Antes do contato com os europeus, os povos originários mantiveram uma relação muito íntima com a astronomia e o xamanismo. Seja por instinto ou intuição, os indígenas se organizaram a ponto de ter um calendário lunar para plantar e colher, realizar seus rituais litúrgicos, confeccionar suas indumentárias sagradas, fazer suas conservas e delegar a divisão sexual do trabalho. 
Certa vez um antropólogo preguntou ao índio qual o motivo de se enfeitarem tanto nos rituais, o índio respondeu que os animais da Terra foram criados com toda beleza, cores e virtudes, mas nós humanos viemos ao mundo nu, sem nada, sem escamas, couro ou plumagem, então precisamos nos enfeitar, nos pintar para sermos belos, assim como os animais. 
Exímios artesãos e artistas, os indígenas apresentam virtudes extraordinárias no talhar da madeira, no bordar dos adornos, no pintar da geometria, no moldar da cerâmica, no cantar, no dançar.
A mostra "Bancos Indígenas do Brasil" é itinerante e passou pelo Pavilhão Japonês Ibirapuera, em junho do ano passado.

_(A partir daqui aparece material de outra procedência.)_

import Summits.QuantumFields.YangMills.Theorems.AlphaInputsT3ACv2RecData
import Summits.QuantumFields.YangMills.Theorems.UnitScaleTiltFluctuationComparisonRegPrSmallFieldEnvelope
import Summits.QuantumFields.YangMills.Theorems.UnitScaleTiltFluctuationComparisonRegPrSocketLevelsAlpha
import HarnessLib

/-!
# Route `UnitScaleTilt` — crux `FluctuationComparisonRegPrL` (stmt-QuantumFields-19935), STUB 3′ `stub_alphaTwoRunOfLane`, ADAPTER CONJUNCT
# `RepAtHeights` FOR THE CANONICAL v2 DATUM `AlphaInputsT3AC.OfV2At.dataT3c`, PART 1: the `Rm`-clauses and THE ONE-STEP LOWER ENVELOPE of
# Bałaban's small-field recursion from the lane's (α) rows — support file `--supports stmt-QuantumFields-19935`

Fleet lead `ym-ust-19201-p1` (gen 4); owner ruling ym3-torus-plan g17-№1 §C (STUB 3′ concludes `∃ D, RepAtHeights D 𝔠.b₀ 𝔠.p₀ ε₀ ∧ PintDecomp D ∧
TwoRunMin D 𝔠.b₀ 𝔠.p₀ a`) and owner steer 2026-08-27T04:09:22Z («second pen on the adapter conjuncts»).

WHY `RepAtHeights` IS NOT AN INSTANTIATION OF THE DELIVERED (41)′/(47)′.  `RepAtHeights D b₀ p₀ ε₀ = T3LogComparisonSocket.TwoSidedRepAt F γ b₀ p₀ ε₀
D.PintH D.EcstH D.RmH` speaks about the RESTRICTED height density `heightDensity F γ _ (histGood F ℰp (θBal F.L γ b₀ p₀) K n)` — run `K`'s Gibbs
density restricted to the UV-small history, read `n` levels below the unit lattice — whereas the (α) lane delivers `Ineq41AE`/`Ineq47AE`
(`AlphaInputsT3ACv2RecData`) for the UNRESTRICTED `resDensity F γ K univ j`.  Neither bound transfers by monotonicity (the restricted density is the
SMALLER one, so the full (47) does not bound it from below; the full (41) carries every large-field history).  On the window the restricted density IS
Bałaban's small-field recursion `τ_{j+1} = T_j(χ_j τ_j)` (this lineage's carrier `LogComparisonSmallFieldRecursion`, p450816), along which ONE-STEP
envelopes propagate by positivity (`LogComparisonSmallFieldEnvelope`, p452326).  THIS FILE supplies the one-step LOWER envelope from the rows.

* §1 `dataT3c_rmH_clauses` — the two `Rm`-clauses of `TwoSidedRepAt` (`0 ≤ RmH`; summability along every free fraction `n = ⌊K/m⌋`) from the closed
  form `dataT3c_rmSize` through ★ym-ust-19201-p2's `LogComparisonSocketLevelsAlpha.rmH_clauses_of_rmSize`.
* §2 `expo47_succ_le_expo57_triv` — over ANY `B10.TowerRun` with step leaves `B10SectAGathering.StepLeaves T k`: the (47)_{k+1} exponent at the
  trivial history is below the (57)-exponent of the lower step leaf (LQB's `ineq47_succ_of_leaves` arithmetic without its `Bound55Lower` leaf).
* §3 `lower47_oneStep_ae` (tower currency) and §4 `dataT3c_oneStep_lower` (route currency) — THE ONE-STEP LOWER ENVELOPE from the residual row
  `StepAlphaAC.fibre57Low` (R3D-02: `χ_{k+1}·exp[(57)] ≤ T_k[χ_k·exp((47)_k)]` `dV`-a.e.), the leaves `Thm2AC.stepLeavesOfAC` (all from the rows), the
  identification of the package's averaging with `blockAvg ℰp` (`avT3_of_le`) and the `dV`-a.e. homogeneity of the Radon–Nikodym transport
  (`rnTransport_const_mul_ae`): for `j + 1 ≤ K`, a.e. on the level-`(j+1)` fields, `ℓ_{j+1} ≤ T_j(𝟙_{window j}·ℓ_j)` with `ℓ_j := e^{−Ecst_j − Rm_j}·low_j`.
Part 2 (`…RestrictedLower`) feeds this into the frame: (47) for the restricted height density and the lower half of `RepAtHeights`'s a.e. clause.
CONDITIONAL on the (α) rows (`OfV2At` is a hypothesis schema); nothing of [Balaban1985UV3] is asserted.

References: T. Bałaban, Commun. Math. Phys. 102 (1985) 255–275 [Balaban1985UV3] ((41) p.266, (47) p.267, (57) p.270, p.272 L32–33, Thm 2 p.272).
-/

set_option autoImplicit false

noncomputable section

namespace Summit.QuantumFields.YangMills.Theorems.RepAtHeightsAdapter

open MeasureTheory Filter
open Literature.MathematicalPhysics.QuantumFieldTheory.Balaban1983to89
open Literature.MathematicalPhysics.QuantumFieldTheory.Balaban1983to89.B10 (TowerRun Ineq41 Ineq47)
open Literature.MathematicalPhysics.QuantumFieldTheory.Balaban1983to89.B10SectAGathering (StepPieces StepLeaves)
open Literature.MathematicalPhysics.QuantumFieldTheory.Balaban1983to89.AveragingRT (rnTransport)
open Literature.MathematicalPhysics.QuantumFieldTheory.Balaban1983to89.T3ContinuumYM3Torus
open Literature.MathematicalPhysics.QuantumFieldTheory.Balaban1983to89.T3UnitLawDensityEML (ℰp measurableE_ℰp measurable_blockAvg haarAC_blockAvg rt)
open Literature.MathematicalPhysics.QuantumFieldTheory.Balaban1983to89.T3UnitScaleTilt (θBal histGood measurableSet_plaqSmall)
open Literature.MathematicalPhysics.QuantumFieldTheory.Balaban1983to89.T3LevelShift (fieldShift)
open Literature.MathematicalPhysics.QuantumFieldTheory.Balaban1983to89.T3RestrictedUnitDensity (towerDensity resDensity towerDensity_succ integrable_resDensity resDensity_nonneg)
open Literature.MathematicalPhysics.QuantumFieldTheory.Balaban1983to89.T3TiltDescent (heightDensity)
open Literature.MathematicalPhysics.QuantumFieldTheory.Balaban1983to89.T3AlphaInputsAC
open Literature.MathematicalPhysics.QuantumFieldTheory.Balaban1983to89.Missing (boltzmann)
open Literature.MathematicalPhysics.QuantumFieldTheory.Balaban1985CMP102
open Literature.MathematicalPhysics.QuantumFieldTheory.Balaban1985CMP102.Setting
open Summit.QuantumFields.Balaban3D.Carriers
open Summit.QuantumFields.Balaban3D.Proofs.Primitives
open Summit.QuantumFields.Balaban3D.Proofs.TowerAC
open Summit.QuantumFields.Balaban3D.Proofs.StandardAC
open Summit.QuantumFields.Balaban3D.Proofs.InputsAC
open Summit.QuantumFields.Balaban3D.Proofs.AlphaAC
open Summit.QuantumFields.Balaban3D.Proofs.Bound55AC (hint47_stdAC)
open Summit.QuantumFields.Balaban3D.Proofs.Thm2AC
open Summit.QuantumFields.YangMills.Theorems.LogComparisonSmallFieldRecursion
open Summit.QuantumFields.YangMills.Theorems.LogComparisonSmallFieldEnvelope

/-! ## §1 The `Rm`-clauses of `RepAtHeights` for the v2 datum -/

section RmClauses

variable {F : T3Family} {𝔠 : AlphaConsts F.L (suGroupModel 2).N} {a₀ a₁ : ℝ}
  (h : AlphaInputsT3AC.OfV2At F 𝔠 a₀ a₁) (hc : 0 < a₀ ∧ 0 < a₁ ∧ 𝔠.B₃ * a₁ ≤ a₀) (γ : ℝ) (hγ : 0 < γ)
  (hγ1 : γ ≤ (min 𝔠.gamma0 1) ^ 2) (π : AlphaInputsT3AC.PolymerT3 F)

/-- **THE TWO `Rm`-CLAUSES OF `TwoSidedRepAt` FOR THE v2 DATUM**: `0 ≤ D.RmH K n` for all `K n`, and for every free top fraction `m ≥ 1`
`Σ_K (D.RmH K ⌊K/m⌋ + D.RmH (K+1) ⌊K/m⌋) < ∞` — the printed size of the remainder `Σ_{j<k} O((L^jε)^{3+κ₀})|T₁^{(j)}|` of (41)/(47) in the closed
form `dataT3c_rmSize` (`C = r⋆γ^{3+κ₀}`, `q = L^{−κ₀}`), summed by `LogComparisonSocketLevelsAlpha.rmH_clauses_of_rmSize`. [cite: Balaban1985UV3, (41) p.266] -/
theorem dataT3c_rmH_clauses :
    (∀ K n : ℕ, 0 ≤ (h.dataT3c hc γ hγ hγ1 π).RmH K n) ∧
      ∀ m : ℕ, 0 < m → Summable fun K : ℕ => (h.dataT3c hc γ hγ hγ1 π).RmH K (K / m) + (h.dataT3c hc γ hγ hγ1 π).RmH (K + 1) (K / m) :=
  LogComparisonSocketLevelsAlpha.rmH_clauses_of_rmSize (h.dataT3c hc γ hγ hγ1 π) (h.dataT3c_rmSize hc γ hγ hγ1 π)

end RmClauses

/-! ## §2 The (47)_{k+1} exponent at the trivial history is below the (57) exponent of the lower step leaf (any `TowerRun`) -/

section Exponents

Foi também, maravilhosamente montada, resgatando o vermelho do urucum, para a pintura de todo o salão de exposição. Esta cor remete ao sangue derramado de confrontos com colonizadores, tribos rivais, testes mortais de sobrevivência. Não só de balas, arcos e flechas, machadadas, facadas e dentadas, mas sangue de estupros, abortos, chacinas biológicas e vinganças antropofágicas. Nossa história é como a cor vermelha, cor da brasa, cor do pau-brasil. É a cor que espanta maus espíritos, mau-olhado. Vermelho é a cor das feridas, que nos alerta o quanto somos vulneráveis, violentos, perigosos e mortais.
Considerações finais
Nota de falecimento ao fotógrafo Rafael Costa, que curiosamente faleceu um dia antes da abertura da mostra em Goiânia. Costa se juntou à constelação de Palikur integrando ao pó e ao brilho das estrelas, comemorando lá de cima o seu nobre propósito aqui na Terra: capturar a alma indígena e revelar para nós como são e o que fazem nossos parentes mais próximos.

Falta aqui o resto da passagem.